Israel’s High Court on Jan. 11 voted to reject a challenge filed against provisions of the Citizenship Law, which bar Palestinians married to Israeli Arabs from receiving Israeli citizenship or residency. Six judges voted to reject the challenge, while five voted to accept it. Israel generally grants citizenship to spouses of Israelis in a gradual process, with a somewhat longer process for spouses of permanent residents. However, a 2002 temporary order—which has been repeatedly extended—excluded Palestinian spouses from these processes, barring them from becoming Israeli citizens. Despite a 2006 ruling that the order is unconstitutional, it has continued to have force of law while it was amended by the Knesset to bring it into compliance with constitutional standards. The provision still imposes harsh restrictions on the freedom of Arab citizens of Israel to live with spouses from the Occupied Territories, as well as from so-called “enemy states” (defined as Syria, Lebanon, Iran and Iraq). The new decision upholding it affects thousands of couples.

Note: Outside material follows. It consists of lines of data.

import Mathlib

/-!
# Tier 3, T3.2 — R-B (FINDING 2, §A15 (i)): the infinity type `κ(1−c)` is admissible modulo `p^N`
(seat t3-p3, gen 4; blind re-derivation cell `pub-hodge-repro`; paper: proofs/t3-p3/R2-PINNING-ADDENDUM-3.md §A16)

FINDING 2 (R2-PINNING-ADDENDUM-2.md §A15) twists a corner character `χ_j′` of infinity type `Σ + κ_j(1−c)` by an
anticyclotomic Hecke character `ψ′` of infinity type `κ_j(1−c)` and `p`-power conductor.  Weil's criterion for the
existence of an algebraic Hecke character with a given infinity type `T` and conductor dividing a modulus `𝔪` is that the
unit character `u ↦ u^T` be trivial on the units `≡ 1 (mod 𝔪)`.  For `T = κ(1−c)` on a CM field `K` this character is
`u ↦ ∏_σ (σ(u)/σ(ū))^{κ_σ}`, a function of `u/ū`, and the criterion is elementary: this file types it.

* `mul_unitsComplexConj_inv_mem_torsion` — Kronecker: `u/ū` is a root of unity for every unit `u` (Mathlib's
  `unitsMulComplexConjInv`, `mem_torsion`);
* `exists_pow_notMem_of_finite` — Krull's intersection theorem: finitely many nonzero elements of a Noetherian domain
  all escape `I^N` for `N` large;
* `map_mem_pow_of_map_mem` — an endomorphism preserving `I` preserves every `I^n`;
* `exists_pow_forall_unitsComplexConj_eq_self` — THE CORE: for a conjugation-stable proper ideal `I` of `𝓞 K` (e.g.
  `I = p 𝓞 K`) there is `N` such that every unit `u ≡ 1 (mod I^N)` is real, `ū = u`;
* `prod_div_complexConj_zpow_eq_one`, `exists_pow_forall_prod_div_complexConj_zpow_eq_one` — hence the unit character of
  ANY infinity type of the shape `κ(1−c)` (any finite set of embeddings, any integer exponents) is trivial on the units
  `≡ 1 (mod I^N)`: Weil's admissibility condition for `ψ′`, at the level `p^N`.

HONESTY.  Weil's existence theorem itself (the idelic construction of the Hecke character from an admissible type) is NOT
proved here — it is the cell's print locator (Weil 1955; the cell's own instance is Hsieh's `ν_κ`/`χ_κ`, Main_Body.tex
L481–483).  Nothing here says anything about the status of the Hodge conjecture for CM abelian varieties, which is NOT
proved.
-/

set_option autoImplicit false

namespace Summit.Ventures.HodgeRepro.T3.AdmissibleType

open NumberField NumberField.IsCMField NumberField.Units

section Krull

variable {R : Type*} [CommRing R]

/-- An endomorphism of the ring that maps `I` into `I` maps every power `I ^ n` into `I ^ n`. -/
theorem map_mem_pow_of_map_mem (f : R →+* R) (I : Ideal R) (hf : ∀ x ∈ I, f x ∈ I) (n : ℕ) {x : R}
    (hx : x ∈ I ^ n) : f x ∈ I ^ n := by
  have hle : Ideal.map f (I ^ n) ≤ I ^ n := by
    rw [Ideal.map_pow]
    refine Ideal.pow_right_mono ?_ n
    rw [Ideal.map_le_iff_le_comap]
    intro y hy
    exact hf y hy
  exact hle (Ideal.mem_map_of_mem f hx)

/-- **Krull's intersection theorem**, finite form: in a Noetherian domain, finitely many nonzero elements all escape
`I ^ N` for some `N` (`I ≠ ⊤`). -/
theorem exists_pow_notMem_of_finite [IsNoetherianRing R] [IsDomain R] (I : Ideal R) (hI : I ≠ ⊤)
    (S : Set R) (hS : S.Finite) (h0 : (0 : R) ∉ S) : ∃ N : ℕ, ∀ x ∈ S, x ∉ I ^ N := by
  have hbot : ⨅ i : ℕ, I ^ i = ⊥ := Ideal.iInf_pow_eq_bot_of_isDomain I hI
  have hesc : ∀ x ∈ S, ∃ n : ℕ, x ∉ I ^ n := by
    intro x hx
    by_contra hcon
    have hall : ∀ n : ℕ, x ∈ I ^ n := fun n => by
      by_contra hn
      exact hcon ⟨n, hn⟩
    have hmem : x ∈ ⨅ i : ℕ, I ^ i := Ideal.mem_iInf.mpr hall
    rw [hbot, Ideal.mem_bot] at hmem
    exact h0 (hmem ▸ hx)
  choose n hn using hesc
  refine ⟨hS.toFinset.attach.sup (fun x => n x.1 (hS.mem_toFinset.mp x.2)), ?_⟩
  intro x hx hxN
  have hle : n x hx ≤ hS.toFinset.attach.sup (fun x => n x.1 (hS.mem_toFinset.mp x.2)) :=
    Finset.le_sup (f := fun x => n x.1 (hS.mem_toFinset.mp x.2))
      (Finset.mem_attach _ ⟨x, hS.mem_toFinset.mpr hx⟩)
  exact hn x hx (Ideal.pow_le_pow_right hle hxN)

end Krull

section CMField

variable (K : Type*) [Field K] [CharZero K] [IsCMField K] [NumberField K]

/-- **Kronecker.** For every unit `u` of a CM field, `u / ū` is a root of unity (Mathlib's `unitsMulComplexConjInv`). -/
theorem mul_unitsComplexConj_inv_mem_torsion (u : (𝓞 K)ˣ) :
    u * (unitsComplexConj K u)⁻¹ ∈ torsion K :=
  (unitsMulComplexConjInv K u).prop

/-- The complex conjugation on `𝓞 K`, read on a unit. -/
theorem coe_unitsComplexConj (u : (𝓞 K)ˣ) :
    ((unitsComplexConj K u : (𝓞 K)ˣ) : 𝓞 K) = ringOfIntegersComplexConj K (u : 𝓞 K) := by
  apply RingOfIntegers.ext
  rfl

/-- **The admissibility core.** Let `I ≠ ⊤` be an ideal of `𝓞 K` stable under complex conjugation (for instance
`I = p 𝓞 K`).  Then there is `N` such that every unit `u ≡ 1 (mod I ^ N)` is fixed by complex conjugation.
(The roots of unity `ζ ≠ 1` are finitely many and `ζ − 1 ≠ 0` escapes `I ^ N` by Krull; `u/ū` is a root of unity
by Kronecker and `u/ū − 1 = ((u − 1) − (ū − 1))/ū ∈ I ^ N`.) -/
theorem exists_pow_forall_unitsComplexConj_eq_self (I : Ideal (𝓞 K)) (hI : I ≠ ⊤)
    (hc : ∀ x ∈ I, ringOfIntegersComplexConj K x ∈ I) :
    ∃ N : ℕ, ∀ u : (𝓞 K)ˣ, ((u : (𝓞 K)ˣ) : 𝓞 K) - 1 ∈ I ^ N → unitsComplexConj K u = u := by
  -- the finite set of `ζ - 1`, `ζ` a nontrivial root of unity
  set S : Set (𝓞 K) := (fun ζ : torsion K => ((ζ : (𝓞 K)ˣ) : 𝓞 K) - 1) '' {ζ : torsion K | ζ ≠ 1} with hSdef
  have hSfin : S.Finite := (Set.toFinite _).image _
  have h0 : (0 : 𝓞 K) ∉ S := by
    rintro ⟨ζ, hζ, hζ0⟩
    apply hζ
    have h1 : ((ζ : (𝓞 K)ˣ) : 𝓞 K) = 1 := by
      have := sub_eq_zero.mp hζ0
      exact this
    ext
    exact congrArg (fun x : 𝓞 K => (x : K)) h1
  obtain ⟨N, hN⟩ := exists_pow_notMem_of_finite I hI S hSfin h0
  refine ⟨N, fun u hu => ?_⟩
  -- `ζ := u / ū`
  set ζ : torsion K := unitsMulComplexConjInv K u with hζdef
  have hζval : ((ζ : (𝓞 K)ˣ) : 𝓞 K) = (u : 𝓞 K) * ((unitsComplexConj K u)⁻¹ : (𝓞 K)ˣ) := by
    rw [hζdef, unitsMulComplexConjInv_apply, Units.val_mul]
  -- `ū - 1 ∈ I ^ N`
  have hconj : ((unitsComplexConj K u : (𝓞 K)ˣ) : 𝓞 K) - 1 ∈ I ^ N := by
    have := map_mem_pow_of_map_mem (ringOfIntegersComplexConj K : (𝓞 K) →+* (𝓞 K)) I hc N hu
    rw [map_sub, map_one] at this
    rw [coe_unitsComplexConj]
    exact this
  -- `ζ - 1 = ((u - 1) - (ū - 1)) * ū⁻¹ ∈ I ^ N`
  have hζmem : ((ζ : (𝓞 K)ˣ) : 𝓞 K) - 1 ∈ I ^ N := by
    have hsub : ((u : (𝓞 K)ˣ) : 𝓞 K) - ((unitsComplexConj K u : (𝓞 K)ˣ) : 𝓞 K) ∈ I ^ N := by
      have := Ideal.sub_mem _ hu hconj
      simpa using this
    have heq : ((ζ : (𝓞 K)ˣ) : 𝓞 K) - 1 =
        (((u : (𝓞 K)ˣ) : 𝓞 K) - ((unitsComplexConj K u : (𝓞 K)ˣ) : 𝓞 K)) *
          ((unitsComplexConj K u)⁻¹ : (𝓞 K)ˣ) := by
      rw [hζval, sub_mul, Units.mul_inv]
    rw [heq]
    exact Ideal.mul_mem_right _ _ hsub
  -- hence `ζ = 1`
  have hζ1 : ζ = 1 := by
    by_contra hne
    exact hN _ ⟨ζ, hne, rfl⟩ hζmem
  -- and so `ū = u`
  have h1 : u * (unitsComplexConj K u)⁻¹ = 1 := by
    have h := congrArg (fun ζ : torsion K => (ζ : (𝓞 K)ˣ)) hζ1
    rw [hζdef, unitsMulComplexConjInv_apply, OneMemClass.coe_one] at h
    exact h
  exact (mul_inv_eq_one.mp h1).symm

/-- The unit character of an infinity type of the shape `κ(1−c)` — `u ↦ ∏_{σ ∈ S} (σ(u)/σ(ū))^{κ_σ}` for ANY finite
set `S` of complex embeddings and ANY integer exponents `κ` — is trivial on the real units. -/
theorem prod_div_complexConj_zpow_eq_one (S : Finset (K →+* ℂ)) (κ : (K →+* ℂ) → ℤ) (u : (𝓞 K)ˣ)
    (hu : unitsComplexConj K u = u) :
    ∏ φ ∈ S, (φ (u : K) / φ (complexConj K (u : K))) ^ κ φ = 1 := by
  have hfix : complexConj K (u : K) = (u : K) := by
    have := congrArg (fun v : (𝓞 K)ˣ => ((v : (𝓞 K)ˣ) : K)) hu
    exact this
  refine Finset.prod_eq_one fun φ _ => ?_
  rw [hfix, div_self, one_zpow]
  exact (map_ne_zero φ).mpr (coe_ne_zero u)

/-- **Weil's admissibility condition for `κ(1−c)`.** For a conjugation-stable proper ideal `I` of `𝓞 K` there is `N`
such that the unit character of every infinity type of the shape `κ(1−c)` is trivial on the units `≡ 1 (mod I ^ N)`. -/
theorem exists_pow_forall_prod_div_complexConj_zpow_eq_one (I : Ideal (𝓞 K)) (hI : I ≠ ⊤)
    (hc : ∀ x ∈ I, ringOfIntegersComplexConj K x ∈ I) :
    ∃ N : ℕ, ∀ (S : Finset (K →+* ℂ)) (κ : (K →+* ℂ) → ℤ) (u : (𝓞 K)ˣ),
      ((u : (𝓞 K)ˣ) : 𝓞 K) - 1 ∈ I ^ N →
        ∏ φ ∈ S, (φ (u : K) / φ (complexConj K (u : K))) ^ κ φ = 1 := by
  obtain ⟨N, hN⟩ := exists_pow_forall_unitsComplexConj_eq_self K I hI hc
  exact ⟨N, fun S κ u hu => prod_div_complexConj_zpow_eq_one K S κ u (hN u hu)⟩

/-- The ideal `p 𝓞 K` is stable under complex conjugation (so the theorems above apply to `I = p 𝓞 K`). -/
theorem map_mem_span_singleton_natCast (p : ℕ) {x : 𝓞 K}
    (hx : x ∈ Ideal.span {((p : ℕ) : 𝓞 K)}) :
    ringOfIntegersComplexConj K x ∈ Ideal.span {((p : ℕ) : 𝓞 K)} := by
  rw [Ideal.mem_span_singleton] at hx ⊢
  obtain ⟨y, rfl⟩ := hx
  exact ⟨ringOfIntegersComplexConj K y, by rw [map_mul, map_natCast]⟩

end CMField

end Summit.Ventures.HodgeRepro.T3.AdmissibleType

In the ruling, Justice Asher Grunis wrote that “human rights are not a prescription for national suicide”—a term often used in reference to allowing a return of Palestinian refugees. Similar language was used in reference to the ruling by Interior Minister Eli Yishai, who warned about the need to protect the Jewish majority. MK Otniel Schneller (Kadima) also praised the High Court’s decision in terms of ethnic separation: “The High Court decision articulates the rationale of separation between the [two] peoples and the need to maintain a Jewish majority and the [Jewish] character of the state.”
Far-right National Union MK Yaakov Katz explicitly portrayed marriage as a subterfuge for a strategy to reverse the Jewish majority in Israel: “A fantastic miracle took place last night in the High Court when by a happenstance majority the State of Israel was saved from being flooded by 2-3 million Arab refugees.”
The legal challenge was brought by the Adalah Legal Center for Arab Minority Rights in Israel, the Association of Civil Rights in Israel, and affected individuals. The Adalah Center issued a statement in response to the decision, saying: “The High Court of Justice today approved a law the likes of which does not exist in any democratic state in the world, depriving citizens from maintaining a family life in Israel only on the basis of the ethnic affiliation of the male or female spouse. The ruling proves how much the situation regarding the civil rights of the Arab minority in Israel is declining into a highly dangerous and unprecedented situation.”
The Association for Civil Rights in Israel also slammed the decision, stating that “the majority opinion has stamped its approval on a racist law, one [that] will harm the very texture of the lives of families whose only sin is the Palestinian blood that runs in their veins.”
Arabs make up about 20% of Israel’s population of 7 million (presumably excluding Mizrahi Jews). About 3 million Palestinians live in the West Bank and Gaza Strip. Many families were divided by ceasefire lines after wars, and marriage between the two groups has been common over the years. Between 1993 and 2002, more than 100,000 Palestinians obtained Israeli residency permits in this manner—which the Israeli right has portrayed as a security threat. Many couples now fear residency will be withdrawn retroactively following the new high court decision. “The Citizenship Law will lead to the expulsion of thousands of families from the country,” said Hatam Iyat, an attorney from the village of Qara whop is married to a Palestinian woman, the mother of his four children. “But we will not remain silent; we will take action against the law.” (Ha’aretz, Ha’aretz, Electronic Intifada, YNet, YNet, Jan. 12; Ha’aretz, Jan. 11)
Israel last year passed a controversial law to deny citizenship for “treason.” A law that would impose a loyalty oath for Israeli citizenship remains pending.